Stopping criteria (NoEffectAxis, NoEffectCoord, EqualFunValues, Stagnation, TolXUp, TolFun, TolX).
More tests.
Check performance.
I'm not sure about the in-place convenience wrapper.

TODO beyond this PR:

spd_matrix_transport_to is useful more generally.
Maybe support vector transport in coordinates.
Parallelization of objective evaluation.

codecov · 2024-03-29T15:20:27Z

Codecov Report

All modified and coverable lines are covered by tests ✅

Project coverage is 99.74%. Comparing base (1ea2ac6) to head (8c39dca).

Additional details and impacted files

@@            Coverage Diff             @@
##           master     #373      +/-   ##
==========================================
+ Coverage   99.73%   99.74%   +0.01%     
==========================================
  Files          73       74       +1     
  Lines        6876     7167     +291     
==========================================
+ Hits         6858     7149     +291     
  Misses         18       18

☔ View full report in Codecov by Sentry.
📢 Have feedback on the report? Share it here.

src/plans/stopping_criterion.jl

kellertuer · 2024-03-30T18:06:43Z

Until now I just have one minor remark: For all algorithms I tried to find speaking names. CPPA is cyclic_proximal_point. ALM and EPM also enjoy their long names,...
but on the other hand I do see that the 5 letter acronym here would really be a bit long if written as a function name. Still, this would be the first shortened one, right? Maybe we can think about a tradeoff?

mateuszbaran · 2024-03-31T09:30:04Z

Yes, I see. Unfortunately the five word name seems a bit too long and I don't have a better idea.

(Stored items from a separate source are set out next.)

import Literature.Geometry.Lorentzian.KerrIngoingCoordMetric
import Literature.Geometry.Lorentzian.KerrPhotonOrbitHamiltonian

/-!
# Route PhotonSphereChannels — the outermost photon wall of Kerr clears the ergoregion

Helper file `--supports stmt-FinalStateConjecture-17430` (crux `ChannelsResolveTameDevelopmentsR`, K2R-T2):
the FIRST LEMMA of the crux-ideate round-2 card `legitimate-flanks-photon-wall`
(`Cruxes/ChannelsResolveTameDevelopmentsR/Ideas/legitimate-flanks-photon-wall.md`, first lemma (a)
`stationary_timelike_beyond_photonOrbit`, ideator-4 folder sketch — not mounted in a lead's jail, so
re-proved here), over the Literature vocabulary `Kerr.Ingoing.bilin` (Kerr metric in ingoing Kerr
coordinates `u = (t*, r, μ, φ)`) and `Kerr.photonOrbitRadius` (retrograde equatorial photon orbit,
`r₀ ∈ [3M, 4M]`):

* `PhotonWall.bilin_basisVector_zero` — `g(∂_{t*}, ∂_{t*}) = −1 + 2Mr/Σ`, `Σ = r² + a²μ²`;
* `PhotonWall.stationary_timelike_of_two_mul_lt` — `∂_{t*}` is timelike wherever `r > 2M` (the
  ergoregion `{Σ < 2Mr}` lies in `{r ≤ 2M}`, for every spin and every latitude);
* `PhotonWall.stationary_timelike_beyond_photonOrbit` — in particular beyond the outermost photon wall:
  `g(∂_{t*}, ∂_{t*}) < 0` for `r > photonOrbitRadius M |a|` (`≥ 3M > 2M`): the ergoregion clearance of
  the card's outer flank (there the stationary Killing field is timelike, so Müller zum Hagen's
  analyticity regime applies), for ALL spins `a` — no sub-extremality is needed for the inequality.

Declared in `…Theorems.PhotonWall` (the Literature namespace is not written into from `Summits/`).
No definitions. [folklore]
-/

noncomputable section

-- instance search through the nested operator types `E4 →L[ℝ] E4 →L[ℝ] ℝ`
set_option maxSynthPendingDepth 3

namespace Summit.FinalStateConjecture.FinalStateConjecture.Theorems

-- every `Summit.FinalStateConjecture.FinalStateConjecture.…` name repeats the summit = sub-problem
-- segment (D-0017 layout), as in every landed `…Theorems` file of this route
set_option linter.dupNamespace false

namespace PhotonWall

open Literature.Geometry.Lorentzian Literature.Geometry.Lorentzian.Kerr
open Literature.Geometry.Lorentzian.Kerr.Ingoing

/-- **`g(∂_{t*}, ∂_{t*}) = −1 + 2Mr/Σ`** in ingoing Kerr coordinates (`r = u 1`, `μ = u 2`,
`Σ = r² + a²μ²`; Visser arXiv:0706.0622 (E:K1)). [folklore] -/
theorem bilin_basisVector_zero (M a : ℝ) (u : E4) :
    Ingoing.bilin M a u (E4.basisVector 0) (E4.basisVector 0) = -1 + 2 * (M * u 1 / sigma a u) := by
  rw [Ingoing.bilin_apply]
  simp [E4.basisVector, h00, Ingoing.scalarH]

/-- **`∂_{t*}` is timelike outside `r = 2M`**: for `M ≥ 0` and `r > 2M`, `g(∂_{t*}, ∂_{t*}) < 0` at
every latitude and for every spin (`Σ = r² + a²μ² ≥ r² > 2Mr ≥ 0`, so `2Mr/Σ < 1`). [folklore] -/
theorem stationary_timelike_of_two_mul_lt {M a : ℝ} (hM : 0 ≤ M) {u : E4} (hu : 2 * M < u 1) :
    Ingoing.bilin M a u (E4.basisVector 0) (E4.basisVector 0) < 0 := by
  rw [bilin_basisVector_zero]
  have hr : 0 < u 1 := by linarith
  have hS : u 1 ^ 2 ≤ sigma a u := by
    unfold sigma
    nlinarith [sq_nonneg (a * u 2)]
  have hS0 : 0 < sigma a u := lt_of_lt_of_le (by positivity) hS
  have hlt : 2 * (M * u 1) < sigma a u := by nlinarith
  have key : 2 * (M * u 1) / sigma a u < 1 := (div_lt_one hS0).2 hlt
  rw [show 2 * (M * u 1 / sigma a u) = 2 * (M * u 1) / sigma a u by ring]
  linarith

/-- **Ergoregion clearance of the outer flank** — the first lemma
`stationary_timelike_beyond_photonOrbit` of the crux-ideate card `legitimate-flanks-photon-wall`
(crux stmt-FinalStateConjecture-17430): for `M > 0` and `r > photonOrbitRadius M |a|` (the outermost,
retrograde photon orbit radius, `≥ 3M`), `g(∂_{t*}, ∂_{t*}) = −1 + 2Mr/Σ < 0`.  So on the whole outer
flank `{r > r_ph(M, |a|)}` of the Kerr model the stationary Killing field `∂_{t*}` is timelike — the
outermost photon wall sits outside the ergoregion for EVERY spin `a`. [folklore] -/
theorem stationary_timelike_beyond_photonOrbit :
    ∀ (M a : ℝ), 0 < M → ∀ u : E4, photonOrbitRadius M |a| < u 1 →
      Ingoing.bilin M a u (E4.basisVector 0) (E4.basisVector 0) < 0 := by
  intro M a hM u hu
  have h3 : 3 * M ≤ photonOrbitRadius M |a| := (photonOrbitRadius_mem hM (abs_nonneg a)).1
  exact stationary_timelike_of_two_mul_lt hM.le (by linarith)

end PhotonWall

end Summit.FinalStateConjecture.FinalStateConjecture.Theorems

end
import Summits.BirchSwinnertonDyer.BirchSwinnertonDyer.Theorems.ManinLocalTwoThreeBasisSolveFortyFive
import Summits.BirchSwinnertonDyer.BirchSwinnertonDyer.Theorems.ManinLocalTwoThreeCurveExclusionFortyFive
import Summits.BirchSwinnertonDyer.BirchSwinnertonDyer.Theorems.ManinLocalTwoThreeOldFormsFortyFive
import Summits.BirchSwinnertonDyer.BirchSwinnertonDyer.Theorems.ManinLocalTwoThreeNewformPinningFiftySix
import HarnessLib

/-!
# Level 45 (C3 domain, genus 3), part 6: THE NEWFORM OF EVERY `X₀(45)`-DATUM IS `Φ₄₅ = −3B1 + 3B2 − 3B3 − 8B4 − 2B5 + B7 − B8 + B9 + 2B10`, FACT-FREE

Cell `bsd-f2-manin`, route `ManinLocalTwoThree`, crux C3 `ManinPrimeToThreeAtNine` (stmt-BirchSwinnertonDyer-22968: `3² ∣ 45`), prover seat p2 gen 28;
`--supports` (helper).  PINNING IN `M₂`-MODE (the newform `φ₄₅` is not in the span of `η`-quotient CUSP forms): for every elliptic `W/ℚ` and every
`X₀(45)`-datum `D` of `W` (`IsNewformOf W D.f`, coefficients `aₙ(W)`), the modular form underlying `D.f` lies in `M₂(Γ₀(45)) = ⟨B1, …, B10⟩`
(`…BasisSolveFortyFive`), so its coefficients satisfy the column relations `a₁₆ = 3a₁ + 4a₄`, `a₂₀ = 5a₂ + 7a₅ − a₈`; the curve side
(`…CurveExclusionFortyFive`: `2 ∤ 45 ⟹ 2 ∤ N_W`, `9 ∣ 45 ⟹ a₃ = 0`, `3 ∣ N_W`, Hasse at `2` — all from the datum, tree-proved) leaves the pivot vector of
`45a` or of the `3`-depleted old form `ι₁φ₁₅ + ⅓ι₃φ₁₅` (`…OldFormsFortyFive`); pivot separation identifies `D.f` with `Φ₄₅` or with that OLD form, and
`old ⊓ new = ⊥` kills the latter.  Hence **`⇑D.f = −3B1 + 3B2 − 3B3 − 8B4 − 2B5 + B7 − B8 + B9 + 2B10`** (`f_apply_eq_fortyFive`) — the input of the
`η`-identities / Néron squeeze at level `45`.  No Hecke theory on the space, no Sturm; NO named fact.  Nothing here proves C3, Manin's conjecture or BSD.
[cite: DiamondShurman2005, Thm. 3.5.1, §5.8] [cite: AtkinLehner1970, Thm. 5] [cite: CremonaAlgorithms1997, Table 3 (N = 45)]
-/

set_option autoImplicit false
-- lint-debt: the directory name repeats the summit name (sibling precedent `ManinLocalTwoThreeNewformPinningFortyFour.lean`)
set_option linter.dupNamespace false

noncomputable section

open Complex Polynomial
open UpperHalfPlane hiding I
open scoped MatrixGroups ModularForm
open CongruenceSubgroup
open Literature.NumberTheory.ModularForms
open Literature.NumberTheory.EllipticCurves Literature.NumberTheory.EllipticCurves.ModularForms

namespace Summit.BirchSwinnertonDyer.BirchSwinnertonDyer.Theorems.ManinLocalTwoThree.LevelFortyFive

open NewformPinningFiftySix (not_mem_old_of_isNewform0 lFunction_eq_zero_of_sq_dvd dvd_conductorNorm_iff)

variable {W : WeierstrassCurve ℚ} [W.IsElliptic]

/-! ## §1 The coefficients of `D.f`, of `Φ₄₅` and of the old witness in `M₂(Γ₀(45))` -/

omit [W.IsElliptic] in
/-- The coefficients of the modular form underlying `D.f` are the curve's `aₙ`. [folklore] -/
theorem coeff_toModularForm_f (D : ModularParametrizationData W 45) (n : ℕ) :
    (qExpansion 1 ⇑(CuspForm.toModularFormₗ D.f)).coeff n = (W.LFunction n : ℂ) := by
  have hcoe : (⇑(CuspForm.toModularFormₗ D.f) : ℍ → ℂ) = ⇑D.f := funext (CuspForm.toModularFormₗ_apply D.f)
  rw [hcoe]
  exact D.isNewformOf.2 n

/-- The coefficients of the modular form underlying a cusp form `G` are its `cuspCoeff`s. [folklore] -/
theorem coeff_toModularForm (G : CuspForm (Gamma0 45) 2) (n : ℕ) :
    (qExpansion 1 ⇑(CuspForm.toModularFormₗ G)).coeff n = cuspCoeff G n := by
  rw [show (⇑(CuspForm.toModularFormₗ G) : ℍ → ℂ) = ⇑G from funext (CuspForm.toModularFormₗ_apply G)]
  rfl

/-- The coordinates `(−3, 3, −3, −8, −2, 0, 1, −1, 1, 2)` of `Φ₄₅` on `(B1, …, B10)` (planner-an g51 `pinsolve 45 M2`), as a local abbreviation.
[cite: CremonaAlgorithms1997, Table 3 (N = 45)] -/
abbrev phiCoords : Fin 10 → ℂ := ![-3, 3, -3, -8, -2, 0, 1, -1, 1, 2]

/-- **The pivot coefficients of `Φ₄₅ = Σ phiCoords i • Bᵢ`**: `(a₁, a₂, a₃, a₄, a₅, a₆, a₈, a₉, a₁₀, a₁₅) = (1, 1, 0, −1, −1, 0, −3, 0, −1, 0)` — those of `45a`.
[cite: CremonaAlgorithms1997, Table 3 (N = 45)] -/
theorem coeff_Phi45_pivots :
    (qExpansion 1 ⇑(∑ i, phiCoords i • basisForms i)).coeff 1 = (1 : ℂ) ∧
    (qExpansion 1 ⇑(∑ i, phiCoords i • basisForms i)).coeff 2 = (1 : ℂ) ∧
    (qExpansion 1 ⇑(∑ i, phiCoords i • basisForms i)).coeff 3 = (0 : ℂ) ∧
    (qExpansion 1 ⇑(∑ i, phiCoords i • basisForms i)).coeff 4 = (-1 : ℂ) ∧
    (qExpansion 1 ⇑(∑ i, phiCoords i • basisForms i)).coeff 5 = (-1 : ℂ) ∧
    (qExpansion 1 ⇑(∑ i, phiCoords i • basisForms i)).coeff 6 = (0 : ℂ) ∧
    (qExpansion 1 ⇑(∑ i, phiCoords i • basisForms i)).coeff 8 = (-3 : ℂ) ∧
    (qExpansion 1 ⇑(∑ i, phiCoords i • basisForms i)).coeff 9 = (0 : ℂ) ∧
    (qExpansion 1 ⇑(∑ i, phiCoords i • basisForms i)).coeff 10 = (-1 : ℂ) ∧
    (qExpansion 1 ⇑(∑ i, phiCoords i • basisForms i)).coeff 15 = (0 : ℂ) := by
  refine ⟨?_, ?_, ?_, ?_, ?_, ?_, ?_, ?_, ?_, ?_⟩
  · rw [coeff_comb_1]; simp [phiCoords]
  · rw [coeff_comb_2]; simp [phiCoords]; norm_num
  · rw [coeff_comb_3]; simp [phiCoords]; norm_num
  · rw [coeff_comb_4]; simp [phiCoords]; norm_num
  · rw [coeff_comb_5]; simp [phiCoords]; norm_num
  · rw [coeff_comb_6]; simp [phiCoords]; norm_num
  · rw [coeff_comb_8]; simp [phiCoords]; norm_num
  · rw [coeff_comb_9]; simp [phiCoords]; norm_num
  · rw [coeff_comb_10]; simp [phiCoords]; norm_num
  · rw [coeff_comb_15]; simp [phiCoords]; norm_num

/-! ## §2 The pinning -/

/-- **THE NEWFORM OF EVERY `X₀(45)`-DATUM IS `Φ₄₅`** (as modular forms: `toModularForm D.f = Σ phiCoords i • Bᵢ`), FACT-FREE.
[cite: DiamondShurman2005, Thm. 3.5.1, §5.8] [cite: AtkinLehner1970, Thm. 5] -/
theorem toModularForm_f_eq_fortyFive (D : ModularParametrizationData W 45) :
    CuspForm.toModularFormₗ D.f = ∑ i, phiCoords i • basisForms i := by
  have hF := coeff_toModularForm_f D
  obtain ⟨r16, r20, -⟩ := columnRelations_fortyFive (CuspForm.toModularFormₗ D.f)
  rw [hF, hF, hF] at r16
  rw [hF, hF, hF, hF] at r20
  have h16 : W.LFunction 16 = 3 * W.LFunction 1 + 4 * W.LFunction 4 := by exact_mod_cast r16
  have h20 : W.LFunction 20 = 5 * W.LFunction 2 + 7 * W.LFunction 5 - W.LFunction 8 := by exact_mod_cast r20
  have h2N : ¬ 2 ∣ W.conductorNorm ℤ := fun h ↦ absurd ((dvd_conductorNorm_iff D Nat.prime_two).mp h) (by norm_num)
  have h3N : 3 ∣ W.conductorNorm ℤ := (dvd_conductorNorm_iff D Nat.prime_three).mpr (by norm_num)
  have ha3 : W.LFunction 3 = 0 := lFunction_eq_zero_of_sq_dvd D Nat.prime_three (by norm_num)
  obtain ⟨p1, p2, p3, p4, p5, p6, p8, p9, p10, p15⟩ := coeff_Phi45_pivots
  rcases pivotVector_fortyFive W h2N h3N ha3 h16 h20 with
    ⟨k1, k2, k3, k4, k5, k6, k8, k9, k10, k15⟩ | ⟨k1, k2, k3, k4, k5, k6, k8, k9, k10, k15⟩
  · refine eq_of_pivots_fortyFive _ _ fun n hn ↦ ?_
    simp only [Finset.mem_insert, Finset.mem_singleton] at hn
    rcases hn with rfl | rfl | rfl | rfl | rfl | rfl | rfl | rfl | rfl | rfl
    · rw [hF, p1, k1]; norm_num
    · rw [hF, p2, k2]; norm_num
    · rw [hF, p3, k3]; norm_num
    · rw [hF, p4, k4]; norm_num
    · rw [hF, p5, k5]; norm_num
    · rw [hF, p6, k6]; norm_num
    · rw [hF, p8, k8]; norm_num
    · rw [hF, p9, k9]; norm_num
    · rw [hF, p10, k10]; norm_num
    · rw [hF, p15, k15]; norm_num
  · exfalso
    obtain ⟨G, hGold, g1, g2, g3, g4, g5, g6, g8, g9, g10, g15⟩ := oldWitness_fortyFive
    have hG := coeff_toModularForm G
    have hEq : CuspForm.toModularFormₗ D.f = CuspForm.toModularFormₗ G := by
      refine eq_of_pivots_fortyFive _ _ fun n hn ↦ ?_
      simp only [Finset.mem_insert, Finset.mem_singleton] at hn
      rcases hn with rfl | rfl | rfl | rfl | rfl | rfl | rfl | rfl | rfl | rfl
      · rw [hF, hG, g1, k1]; norm_num
      · rw [hF, hG, g2, k2]; norm_num
      · rw [hF, hG, g3, k3]; norm_num
      · rw [hF, hG, g4, k4]; norm_num
      · rw [hF, hG, g5, k5]; norm_num
      · rw [hF, hG, g6, k6]; norm_num
      · rw [hF, hG, g8, k8]; norm_num
      · rw [hF, hG, g9, k9]; norm_num
      · rw [hF, hG, g10, k10]; norm_num
      · rw [hF, hG, g15, k15]; norm_num
    have hfG : D.f = G := by
      have h := congrArg (fun H : ModularForm (Gamma0 45) 2 ↦ (⇑H : ℍ → ℂ)) hEq
      have hF' : (⇑(CuspForm.toModularFormₗ D.f) : ℍ → ℂ) = ⇑D.f := _root_.funext (CuspForm.toModularFormₗ_apply D.f)
      have hG' : (⇑(CuspForm.toModularFormₗ G) : ℍ → ℂ) = ⇑G := _root_.funext (CuspForm.toModularFormₗ_apply G)
      simp only [hF', hG'] at h
      exact DFunLike.coe_injective h
    exact not_mem_old_of_isNewform0 D.isNewformOf.1 (hfG ▸ hGold)

/-- **THE NEWFORM OF EVERY `X₀(45)`-DATUM, AS A FUNCTION: `⇑D.f = −3B1 + 3B2 − 3B3 − 8B4 − 2B5 + B7 − B8 + B9 + 2B10`** — FACT-FREE; the input
of the `η`-identities (I1), (I2a) and of the Néron squeeze at level `45`. [cite: DiamondShurman2005, Thm. 3.5.1, §5.8] [cite: AtkinLehner1970, Thm. 5] -/
theorem f_apply_eq_fortyFive (D : ModularParametrizationData W 45) :
    ⇑D.f = fun τ ↦ -3 * B1 τ + 3 * B2 τ - 3 * B3 τ - 8 * B4 τ - 2 * B5 τ + B7 τ - B8 τ + B9 τ + 2 * B10 τ := by
  have h := congrArg (fun H : ModularForm (Gamma0 45) 2 ↦ (⇑H : ℍ → ℂ)) (toModularForm_f_eq_fortyFive D)
  have hF' : (⇑(CuspForm.toModularFormₗ D.f) : ℍ → ℂ) = ⇑D.f := _root_.funext (CuspForm.toModularFormₗ_apply D.f)
  simp only [hF'] at h
  rw [h]
  funext τ
  have hs : ∀ (c : ℂ) (G : ModularForm (Gamma0 45) 2) (z : ℍ), (c • G) z = c * G z := fun _ _ _ ↦ rfl
  simp only [Fin.sum_univ_succ, Fin.sum_univ_zero, basisForms, phiCoords, Matrix.cons_val_zero, Matrix.cons_val_succ,
    ModularForm.add_apply, ModularForm.zero_apply, hs]
  ring

end Summit.BirchSwinnertonDyer.BirchSwinnertonDyer.Theorems.ManinLocalTwoThree.LevelFortyFive

end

kellertuer · 2024-03-31T10:58:59Z

I totally understand this. That is also why I tried to phrase this as careful as possible.
While for documentation I am fine with math variable letters, in code (unless it is function internal variables) I do prefer a bit more speaking variables, that depend a bit less on “the user already knows”. But for this case I indeed do also not yet see how we could do something a bit longer than cma_es that helps starters a bit without confusing experts (that do understand what cma_es is).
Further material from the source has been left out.